If you really want to avoid using a dictionary - you're going to have to live with O(n) lookup performance for an item by key. In that case, stick with an array or list and just use the LINQ Where() method to lookup a value. You can use either First() or Single() depending on whether duplicate entries are expected.
var myArrayOfCustom = ...
var item = myArrayOfCustom.Where( x => x.Name = "yourSearchValue" ).First();
It's easy enough to wrap this functionality into a class so that external consumers are not burdened by this knowledge, and can use simple indexers to access the data. You could then add features like memoization if you expect the same values are going to be accessed frequently.

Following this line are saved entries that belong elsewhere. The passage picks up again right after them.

import Summits.BirchSwinnertonDyer.BirchSwinnertonDyer.Theorems.PrintCf2RubinValueTwoVLineSupplySeed
import Summits.BirchSwinnertonDyer.BirchSwinnertonDyer.Theorems.PrintCf2RubinValueTwoKatzPeriodRigidityDA7
import Summits.BirchSwinnertonDyer.BirchSwinnertonDyer.Theorems.PrintCf2SplitBadTwoFrameFieldArithmetic
import Summits.BirchSwinnertonDyer.BirchSwinnertonDyer.Theorems.PrintCf2SplitBadTwoQuadraticPartAvatar
import Summits.BirchSwinnertonDyer.BirchSwinnertonDyer.Theorems.PrintCf2SplitBadTwoQuadraticSignRamification
import Summits.BirchSwinnertonDyer.BirchSwinnertonDyer.Theorems.PrintCf2RubinValueTwoLinePinVLineCharIdeal
import Literature.NumberTheory.EllipticCurves.DeShalit1987.KatzPAdicLFunctionFunctionalEquation
import Literature.NumberTheory.EllipticCurves.Muller2020.MainConjectureSplitTwo
import HarnessLib

/-!
# THE `v`-LINE INTERPOLATION SUPPLY FOR EVERY QUADRATIC BRANCH AT THE SPLIT PRIME `2` OF `ℚ(√−7)` — ramified at `v` or not — FILE 2: the
# assembly (crux `stmt-BirchSwinnertonDyer-24086` `PrintCf2RubinValueTwo.MainConjClauseAtSplitTwoQuad`, line `m_line_pin`, stub (A)
# `stub_vLineRestriction`: the in-range points on the line `T₂ = 0` that period rigidity / the Euler-factor comparison read; also stub (T))

Cell `bsd-print-cf2`, width seat `bsd-line-cf2c-w3` g6; Theses-free; `--supports stmt-BirchSwinnertonDyer-24033` (helper).  THEOREMS ONLY
(no `def`, no named fact, no `sorry`).  FILE 2 of 2 (file 1 = `…VLineSupplySeed`).

* §3 **`exists_vLineSupply`** — for EVERY quadratic `θ_K` (all four classes of `θ_K|ℤ₂ˣ ∈ {1, χ₈, χ₄, χ₈′}`, parity absorbed): characters
  `ρ t = Ψᵗ·η` (`η ∈ {ω_A⁻², ω_A⁻¹ω_B⁻¹, ω_A⁻¹, ω_B⁻¹}` the matched B18s seed of cruxlead-23721 g3, `Ψ = ω_A⁻²` of type `(−2,0)` UNRAMIFIED
  EVERYWHERE — no class-number-one character is needed) with avatars `r t` through `κ₁`, `r t (γ₁⁻¹) = w·uᵗ`, `r t (γ₂⁻¹) = 1`, `‖w − 1‖ < 1`,
  `‖u − 1‖ < ‖2‖`, `u ≠ 1` (no root of unity), `θ_K⁻¹ρ_t` of type `(−(m₀ + 2t), 0)` with `m₀ ∈ {1, 2}`, `ρ_t` unramified off `v`, `θ_K⁻¹ρ_t`
  UNRAMIFIED AT `v`, entire `L`.
* §4 the DA7 binder currency of `m_line_pin` (`d_K = −7`, a framed quadratic `θ` with Hecke avatar `θ_K`, `θ_K² = 1` by
  `KatzPeriodRigidity.mul_self_eq_one_of_isHeckeCharOf_quadratic`): **`exists_vLineSupply_of_discr`**.
* §5 consumer forms: `isUnramifiedAt_of_modulus` (the `hunr` of `IsNuBranch.hasValueAt` for any modulus `T ∌ v` ⊇ ramification of `θ_K` off
  `v`), `isNuBranch_map_constantCoeff_of_pair` (`π_v G₂ = G₂.map constantCoeff` of a two-variable frame at the inverse generators IS a `ν`-branch
  of modulus `S ∪ {v̄}`) — stub (A)'s `(π_v G₂) = E·(G₁)` and stub (T)'s pseudo-branch
  comparison are read at ONE family of nodes `w·uᵗ − 1` for BOTH series, with no hypothesis «θ_K unramified at v».

HONEST FRAMING: plumbing over cruxlead-23721 g3's B18s files and file 1; it removes the scope restriction «θ_K unramified at v» from the
(A)/(T) analytic comparisons of line `m_line_pin`; closes nothing by itself; beyond-print theorem: no.  BSD is not proved by any of this.

References: [deShalit1987] II.4.12, II.4.16 (49)–(50), II.4.17 (52)–(54); [Muller2020SplitPrimeTwo] Thm. 2.4, Def. 2.5;
[SerreAbelianLadic1968] Ch. II §2.7; [Washington1997] §13.1 Thm. 13.4; [CastellaGrossiLeeSkinner2022] Thm. 2.1.2.
-/


-- the summit namespace `Summit.BirchSwinnertonDyer.BirchSwinnertonDyer` repeats the problem name by design (D-0017)
set_option linter.dupNamespace false
set_option autoImplicit false

noncomputable section

open scoped Classical

open NumberField IsDedekindDomain Field Filter Literature.NumberTheory.GaloisRepresentations
  Literature.NumberTheory.EllipticCurves Literature.NumberTheory.EllipticCurves.Rank1Residual
  Summit.BirchSwinnertonDyer.BirchSwinnertonDyer.Theorems.PrintCf2
  Summit.BirchSwinnertonDyer.BirchSwinnertonDyer.Theorems.PrintCf2.FrameSeed

open Summit.BirchSwinnertonDyer.BirchSwinnertonDyer.Theorems.PrintCf2.VLineSupplySeed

In this way you could amortize the cost of building the underlying lookup dictionary over multiple accesses.
If you do not want to use "Dictionary", then you should create class "myArrary" with data mass storage functionality and add indexers of type "int" for index access and of type "string" for associative access.
public CustomObj this [string index]
{
get
{
return data[searchIdxByName(index)];
}
set
{
data[searchIdxByName(index)] = value;
}
}
First link in google for indexers is: http://www.csharphelp.com/2006/04/c-indexers/
you could use a dictionary for this, although it might not be the best solution in the world this is the first i came up with.
Dictionary<string, int> d = new Dictionary<string, int>();
d.Add("cat", 2);
d.Add("dog", 1);
d.Add("llama", 0);
d.Add("iguana", -1);
the ints could be objects, what you like :)
http://dotnetperls.com/dictionary-keys
Perhaps OrderedDictionary is what you're looking for.
you can use HashTable ;
System.Collections.Hashtable o_Hash_Table = new Hashtable();
o_Hash_Table.Add("Key", "Value");
There is a class in the System.Collections namespace called Dictionary<K,V> that you should use.
var d = new Dictionary<string, MyObj>();
MyObj o = d["a string variable"];
Another way would be to code two methods/a property:
public MyObj this[string index]
{
get
{
foreach (var o in My_Enumerable)
{
if (o.Name == index)
{
return o;
}
}
}
set
{
foreach (var o in My_Enumerable)
{
if (o.Name == index)
{
var i = My_Enumerable.IndexOf(0);
My_Enumerable.Remove(0);
My_Enumerable.Add(value);
}
}
}
}
I hope it helps!
It depends on the collection, some collections allow accessing by name and some don't. Accessing with strings is only meaningful when the collection has data stored, the column collection identifies columns by their name, thus allowing you to select a column by its name. In a normal array this would not work because items are only identified by their index number.
My best recommendation, if you can't change it to use a dictionary, is to either use a Linq expression:
var item1 = myArray.Where(x => x.Name == "Item1").FirstOrDefault();
or, make an extension method that uses a linq expression:
public static class CustomObjExtensions
{
public static CustomObj Get(this CustomObj[] Array, string Name)
{
Array.Where(x => x.Name == Name).FirstOrDefault();
}
}
then in your app:
var item2 = myArray.Get("Item2");
Note however that performance wouldn't be as good as using a dictionary, since behind the scenes .NET will just loop through the list until it finds a match, so if your list isn't going to change frequently, then you could just make a Dictionary instead.
I have two ideas:
1) I'm not sure you're aware but you can copy dictionary objects to an array like so:
Dictionary dict = new Dictionary();
dict.Add("tesT",40);
int[] myints = new int[dict.Count];
dict.Values.CopyTo(myints, 0);
This might allow you to use a Dictionary for everything while still keeping the output as an array.
2) You could also actually create a DataTable programmatically if that's the exact functionality you want:
DataTable dt = new DataTable();
DataColumn dc1 = new DataColumn("ID", typeof(int));
DataColumn dc2 = new DataColumn("Name", typeof(string));
dt.Columns.Add(dc1);
dt.Columns.Add(dc2);
DataRow row = dt.NewRow();
row["ID"] = 100;
row["Name"] = "Test";
dt.Rows.Add(row);
You could also create this outside of the method so you don't have to make the table over again every time.